Would also like to see pics of your custom boot scabbard. I buy Corona handsaws locally (Alf Becker's on Glanford, Mitch, they can't tune a saw to save their life, but I go there for files, wedges, sprocket grease, plus there's a cold beer store next door, Cheers!) I've made a couple of prototype boot scabbards myself, but have no way to upload pics. 

Definitely agree, a quick access to your handsaw to swipe away epicormic fluff on a removal is great to have. I will finish some tricky branch grabs with the handsaw too, but blocking? Maybe I've been doing too much straight up and downish trees, I'll try thiis on my next wierd leaner. Always something to learn here!


RedlineIt


----------



## jomoco (Aug 16, 2007)

*Boot Scabbard Pics*



RedlineIt said:


> Mitchell,
> 
> I'm gonna guess that "ossie50" is in the province of Victoria, Australia.
> 
> ...



Here you go.


----------



## Mitchell (Aug 17, 2007)

RedlineIt said:


> Mitchell,
> 
> I'm gonna guess that "ossie50" is in the province of Victoria, Australia.
> 
> All the climbers I know in Victoria, B.C. will order Silky's and such through Sherill's, etc. There is Pacific Arborist Supply in Van, but I haven't been in his store on River Road for over a year, can't say what kind of handsaws/scabbards he might be carrying at the moment. I agree, that Ibuki scabbard was trash.
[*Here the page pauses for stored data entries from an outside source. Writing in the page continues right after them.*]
import Literature.NumberTheory.EllipticCurves.HeegnerPointsKolyvaginVisibleDescentTelescopeProofs
import Literature.GroupTheory.FiniteAbelian.SymplecticModules
import Literature.GroupTheory.FiniteAbelian.IndependentGenerators
import HarnessLib

/-!
# Kolyvagin's bound `#Ш ≤ p^{2M₀}` (McCallum 1991, §1 Theorem) for VISIBLE split data, any prime `p`

Visible twin of `HeegnerPointsKolyvaginSplitDescentOrderProofs` (the ORDER statement of McCallum's
§1 Theorem — `#(Sel/ℤx) ≤ p^{2M₀}` — for the split data `KolyvaginDescent.SplitHypothesesM`, from the
split telescope and the symplectic structure of the Cassels–Tate pairing). Same statement and proof
for the VISIBLE data `KolyvaginDescent.VisibleSplitHypothesesM`
(`HeegnerPointsKolyvaginVisibleDescentProofs`: restriction map `rK : V →+ H` to `K(E_{p^M})`,
factorisation of the local condition at Kolyvagin primes, visible Selmer group — the form whose
Čebotarev inputs ARE provable at `p = 2` for the pair `(E, E^D)` over `ℚ`), on top of the visible
telescope `VisibleSplitHypothesesM.sum_expo_le_M₀_of_casselsTate`
(`HeegnerPointsKolyvaginVisibleDescentTelescopeProofs`): `Q = Sel/ℤx` is the DIRECT sum of the
images `Q^{±}` of `Sel ∩ V^{±ε}`, orthogonal for the induced pairing (`hPcross`), each symplectic
(`exists_lagrangian_sq_eq_card`, Wall 1963 / Tignol–Amitsur), independent generators of the two
Lagrangians lift to PURE classes interleaved as McCallum's `D^{-ε} = D₁ × D₃ × ⋯`,
`D^{ε} = D₂ × D₄ × ⋯`, and the telescope gives `∑ expo ≤ M₀`.

* `VisibleSplitHypothesesM.card_sel_le_of_casselsTate` — **`#Sel ≤ p^M · p^{2M₀}`**;
* `VisibleSplitHypothesesM.card_quotient_le_of_casselsTate` — **`#(Sel/ℤx) ≤ p^{2M₀}`**.

Inputs (displayed hypotheses): the Cassels–Tate pairing pulled back to `Sel` (alternating,
`hPcross`, vanishing on `x`, non-degenerate modulo `ℤx`); `hCTV` (McCallum Prop. 4.7 + Lemma 5.3 +
Prop. 4.4 in order language); `hCeb` in the VISIBLE kernel form (two rays, for spans on which `rK`
is injective — at `2`: character-form Step B + criterion of the BSD route `GenusKolyvaginAtTwo`);
`hcsupp` (Lemma 4.3 for square-free `n`); the annihilator `hkill` (`E₀ = 2M₀` by the visible
descent, `VisibleSplitHypothesesM.claimA` / `claimB`). Reading at `2` for a VISIBLE pair
(`Sel₂(E^{ε}) ⊕ Sel₂(E^{-ε}) ⊕ 𝔽₂ξ_E` direct): `#Ш(E/ℚ)_{2^M} · #Ш(E^{(d_K)}/ℚ)_{2^M} ≤ 4^{M₀}`.
No definition, no named fact; nothing here is a claim about BSD.

## References

* W. G. McCallum, *Kolyvagin's work on Shafarevich–Tate groups*, LMS LNS 153 (1991), 295–316:
  §1 Theorem, p. 299, §5 Thm. 5.4 (proof, p. 312), Cor. 5.6. [McCallumLMS1991]
* V. A. Kolyvagin, Izv. 1989, §3; *Euler systems* (1990), Thm. A. [Kolyvagin1989Izv]
* C. T. C. Wall, Topology 2 (1963), Lemma 7; J.-P. Tignol, S. A. Amitsur, J. Algebra 98 (1986),
  Thm. 4.1. [Wall1963QuadraticFormsFiniteGroups]
-/

open scoped Classical
import Summits.AtomisticToContinuum.Crystallization.Theorems.FrustratedLawDichotomyCoherentFloorHalo
import Literature.MathematicalPhysics.StatisticalMechanics.LennardJonesClusters

/-!
# FrustratedLawDichotomy · crux `AperiodicFrustratedLawGap` (stmt-AtomisticToContinuum-27623) — THE RADIALLY `hin`-FREE HALO DOOR (class H / Z)
(cell decomp-a2c, lens-5 g114; FINDING «TEMPLATE-COMPLETENESS» + KFILE amendment E, E1)

Companion of `…CoherentFloorComplete` (the class-A door without `hin`).  The halo door of record `…CoherentFloorHalo.certFloorHalo_le_two_mul_rootEnergy`
((233)) carries `hin : ∀ x ∈ a, ‖x‖ + τ ≤ Rc ∧ ⟪x, n⟫ + τ ≤ s`; its RADIAL conjunct together with coherence on the half-window excludes every
perturbed full host half-lattice (the shell `Rc − 0.02 < r < Rc` is occupied).  Here:
* §1 window functionals on a GENERAL measurable window `W` without any tube-inclusion hypothesis:
  `∫_W f d(count⌊S) = Σ_{x ∈ a, atomOf x ∈ W} f (atomOf x)` and `Σ_{x∈a} f (atomOf x) ≤ ∫_W f` when `f (atomOf x) ≤ 0` off `W`;
* §2 the halo force column with `hin` DELETED entirely (the NASH balance is split template / non-template; non-template atoms are off the
  half-window because the half-window's atoms are template atoms; the two far columns `farCol`, `halfCol` are unchanged);
* §3 ★ `certFloorHalo_le_two_mul_rootEnergy'` / `…_of_nash'` = (233) with ONLY the PLANE conjunct kept: `hin : ∀ x ∈ a, ⟪x, n⟫ + τ ≤ s`.  A template
  atom off the half-window is then below the plane, hence radially outside, `r > Rc ≥ 1`, `V_LJ ≤ 0`: booked twice (template energy, energy tail),
  both non-positively.  The plane conjunct must stay (a near template atom beyond the plane could have `V_LJ > 0`); levels sit in layer gaps.
Same columns, same certificate shape, same K-file format; cells take radially COMPLETE templates (amendment E, E2).

House conventions: SI units · italic scalars, bold vectors, sans-serif tensors · numbered formulae only when referenced · en-dash for ranges ·
References = cited works, numbered, alphabetical · no footnotes; Remarks at section ends · British spelling, -ise · Lennard-Jones hyphenated; NASH
capitalised as the Statement's notion · "folklore" tags standard bookkeeping; no new references are cited in this file.
0 defs · 0 sorry · imports the tree's `…CoherentFloorHalo` only.
-/

noncomputable section

namespace Summit.AtomisticToContinuum.Crystallization.Theorems.FrustratedLawDichotomyCoherentFloorHaloComplete

open MeasureTheory Metric Set Filter RealInnerProductSpace
open scoped BigOperators Topology ENNReal
open Literature.MathematicalPhysics.StatisticalMechanics (lennardJones rootEnergy rootEnergy_def)
open Literature.Probability.Process (IsRootedHardCore count_restrict_singleton_ne_zero_iff)
open Summit.AtomisticToContinuum.Crystallization.Theorems.ChargedEnergyGapNegative (E3)
open Summit.AtomisticToContinuum.Crystallization.Theorems.FrustratedLawDichotomyCoherentWindow
open Summit.AtomisticToContinuum.Crystallization.Theorems.FrustratedLawDichotomyCoherentOn
open Summit.AtomisticToContinuum.Crystallization.Theorems.FrustratedLawDichotomyFarForceColumn (sum_norm_force_le_sevenTenths
  sum_norm_force_le_sevenTenths_of_far_from_root)
open Summit.AtomisticToContinuum.Crystallization.Theorems.FrustratedLawDichotomyHalfSpaceCapSharp
  (sum_norm_force_le_of_separated_halfspace_sharp_sevenTenths sum_inv_pow_six_le_of_separated_halfspace_sharp_sevenTenths)
open Summit.AtomisticToContinuum.Crystallization.Theorems.FrustratedLawDichotomyTransportPriceTail (countable_of_separated
  integrable_lennardJones_of_isRootedHardCore)
open Literature.Probability.Process.LocalConfig (finite_inter_of_separated)
open Summit.AtomisticToContinuum.Crystallization.Theorems.FrustratedLawDichotomyNashForceBalance (hasSum_force_of_nash)
open Summit.AtomisticToContinuum.Crystallization.Theorems.FrustratedLawDichotomyCoherentFloorAlgebra
open Summit.AtomisticToContinuum.Crystallization.Theorems.FrustratedLawDichotomyCoherentFloor
open Summit.AtomisticToContinuum.Crystallization.Theorems.FrustratedLawDichotomyCoherentFloorHalo

variable {S : Set E3} {δ τ : ℝ} {a : Finset E3} {W : Set E3}
import Mathlib.Algebra.MvPolynomial.Eval
import HarnessLib

/-!
# The coordinate equations of the formal-to-étale bridge as a polynomial system (the "bridge system")

Topic: `Literature/AlgebraicGeometry/Resolution`. The system of polynomial equations to which
Artin approximation (`Artin1969EtaleApproximation`, Artin 1969, Cor. 2.1) is applied in the
proof of `DeJong1996FormalNormalCrossings` (de Jong 1996, 4.25 (i)/4.28): with coefficients
`g₁, …, g_m` (generators of the ideal of the divisor on an affine chart) and `t₁, …, t_n`
(generators of the prime of the point), in the unknowns `y₁, …, y_d`, `a_j`, `b_j`, `c_{li}`,
`d_{il}`:

  (E1) `g_j = a_j · ∏_{i < r} y_i`,  (E2) `∏_{i < r} y_i = ∑_j b_j g_j`,
  (E3) `t_l = ∑_i c_{li} y_i`,      (E4) `y_i = ∑_l d_{il} t_l`.

* `BridgeVar d m n` — the (finite) type of unknowns; `bridgeSystem d r gI t` — the polynomials
  (named "bridge system" to keep clear of the unrelated `CoordSystem` of
  `DerivativeIdealsCoordinates.lean`),
  indexed by the finite type `Fin m ⊕ Unit ⊕ Fin n ⊕ Fin d`;
* `bridgeSystem_eval₂_eq_zero_iff` — a family of values is a zero of the system (under a ring
  map `φ` of the coefficients) iff its components satisfy (E1)–(E4).

## Sources

* M. Artin, *Algebraic approximation of structures over complete local rings*, Publ. Math.
  IHÉS 36 (1969), Cor. 2.1.
* A. J. de Jong, *Smoothness, semi-stability and alterations*, Publ. Math. IHÉS 83 (1996),
  4.25–4.28.
-/

noncomputable section

namespace Literature.AlgebraicGeometry.Resolution

/-- The unknowns of the bridge (polynomial) system: `y i`, `a j`, `b j`, `c (l, i)`, `d (i, l)`.
[folklore] -/
abbrev BridgeVar (d m n : ℕ) : Type :=
  Fin d ⊕ Fin m ⊕ Fin m ⊕ (Fin n × Fin d) ⊕ (Fin d × Fin n)

namespace BridgeVar

variable {d m n : ℕ}

/-- The unknown `yᵢ`. [folklore] -/
abbrev y (i : Fin d) : BridgeVar d m n := Sum.inl i
/-- The unknown `aⱼ`. [folklore] -/
abbrev a (j : Fin m) : BridgeVar d m n := Sum.inr (Sum.inl j)
/-- The unknown `bⱼ`. [folklore] -/
abbrev b (j : Fin m) : BridgeVar d m n := Sum.inr (Sum.inr (Sum.inl j))
/-- The unknown `c_{li}`. [folklore] -/
abbrev c (l : Fin n) (i : Fin d) : BridgeVar d m n := Sum.inr (Sum.inr (Sum.inr (Sum.inl (l, i))))
/-- The unknown `d_{il}`. [folklore] -/
abbrev dd (i : Fin d) (l : Fin n) : BridgeVar d m n := Sum.inr (Sum.inr (Sum.inr (Sum.inr (i, l))))

end BridgeVar

open _root_.MvPolynomial in
/-- **The bridge system (E1)–(E4)** over the coefficient ring `R`, as polynomials in the
unknowns `BridgeVar d m n`, indexed by `Fin m ⊕ Unit ⊕ Fin n ⊕ Fin d` (the equations
(E1)ⱼ, (E2), (E3)ₗ, (E4)ᵢ). [folklore] -/
def bridgeSystem {R : Type*} [CommRing R] (d r : ℕ) {m n : ℕ} (gI : Fin m → R) (t : Fin n → R) :
    Fin m ⊕ Unit ⊕ Fin n ⊕ Fin d → MvPolynomial (BridgeVar d m n) R
  | Sum.inl j => C (gI j) -
      X (BridgeVar.a j) * ∏ i ∈ Finset.univ.filter (fun i : Fin d => (i : ℕ) < r), X (BridgeVar.y i)
  | Sum.inr (Sum.inl _) =>
      (∏ i ∈ Finset.univ.filter (fun i : Fin d => (i : ℕ) < r), X (BridgeVar.y i)) -
        ∑ j, X (BridgeVar.b j) * C (gI j)
  | Sum.inr (Sum.inr (Sum.inl l)) => C (t l) - ∑ i, X (BridgeVar.c l i) * X (BridgeVar.y i)
  | Sum.inr (Sum.inr (Sum.inr i)) => X (BridgeVar.y i) - ∑ l, X (BridgeVar.dd i l) * C (t l)

/-- **Zeros of the bridge system are solutions of (E1)–(E4)**: for a ring map `φ : R → S`
and values `v` of the unknowns in `S`, all polynomials of `bridgeSystem` vanish at `v` iff the
components `y = v ∘ y`, `a`, `b`, `c`, `d` of `v` satisfy (E1)–(E4) with coefficients
`φ(g_j)`, `φ(t_l)`. [folklore] -/
theorem bridgeSystem_eval₂_eq_zero_iff {R S : Type*} [CommRing R] [CommRing S] (φ : R →+* S)
    {d r m n : ℕ} (gI : Fin m → R) (t : Fin n → R) (v : BridgeVar d m n → S) :
    (∀ κ, MvPolynomial.eval₂ φ v (bridgeSystem d r gI t κ) = 0) ↔
      (∀ j, φ (gI j) = v (BridgeVar.a j) *
          ∏ i ∈ Finset.univ.filter (fun i : Fin d => (i : ℕ) < r), v (BridgeVar.y i)) ∧
      (∏ i ∈ Finset.univ.filter (fun i : Fin d => (i : ℕ) < r), v (BridgeVar.y i) =
          ∑ j, v (BridgeVar.b j) * φ (gI j)) ∧
      (∀ l, φ (t l) = ∑ i, v (BridgeVar.c l i) * v (BridgeVar.y i)) ∧
      (∀ i, v (BridgeVar.y i) = ∑ l, v (BridgeVar.dd i l) * φ (t l)) := by
  have hE : ∀ κ, MvPolynomial.eval₂ φ v (bridgeSystem d r gI t κ) = 0 ↔
      (match κ with
        | Sum.inl j => φ (gI j) = v (BridgeVar.a j) *
            ∏ i ∈ Finset.univ.filter (fun i : Fin d => (i : ℕ) < r), v (BridgeVar.y i)
        | Sum.inr (Sum.inl _) =>
            ∏ i ∈ Finset.univ.filter (fun i : Fin d => (i : ℕ) < r), v (BridgeVar.y i) =
              ∑ j, v (BridgeVar.b j) * φ (gI j)
        | Sum.inr (Sum.inr (Sum.inl l)) => φ (t l) = ∑ i, v (BridgeVar.c l i) * v (BridgeVar.y i)
        | Sum.inr (Sum.inr (Sum.inr i)) => v (BridgeVar.y i) = ∑ l, v (BridgeVar.dd i l) * φ (t l)) := by
    intro κ
    rcases κ with j | ⟨⟨⟩⟩ | l | i <;>
      · simp only [bridgeSystem]
        rw [← MvPolynomial.coe_eval₂Hom]
        simp only [map_sub, map_mul, map_prod, map_sum, MvPolynomial.eval₂Hom_C,
          MvPolynomial.eval₂Hom_X', sub_eq_zero]
  constructor
  · intro h
    refine ⟨fun j => (hE (Sum.inl j)).mp (h _), (hE (Sum.inr (Sum.inl ()))).mp (h _),
      fun l => (hE (Sum.inr (Sum.inr (Sum.inl l)))).mp (h _),
      fun i => (hE (Sum.inr (Sum.inr (Sum.inr i)))).mp (h _)⟩
  · rintro ⟨h1, h2, h3, h4⟩ κ
    rcases κ with j | ⟨⟨⟩⟩ | l | i
    · exact (hE _).mpr (h1 j)
    · exact (hE _).mpr h2
    · exact (hE _).mpr (h3 l)
    · exact (hE _).mpr (h4 i)

end Literature.AlgebraicGeometry.Resolution

end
I guessed that it would be the province but as I have seen silkies in Sleggs I hoped the fellow had a local "dealer." Unfortunately Bill and Bonnie at pacific arborist in north van do not carry silkies. I have been buying most of my arbo stuff from them as they put it COD on the bus for me. I use alf beckers for my stihl pruducts and Grants in Sydney for dolmar and husky.

Jomoco
Thanks for the pics. Did you get that scabbard made or adapt another off the shelf product? What is the saw type you typically sheath?


----------



## Bermie (Aug 17, 2007)

I also prefer to use my Silky as much as possible before calling for the 020.
Its like a third hand up there! 
Even on a takedown I use it to clear away fiddly little branches on the way up, quicker than unclipping and starting a chainsaw.


----------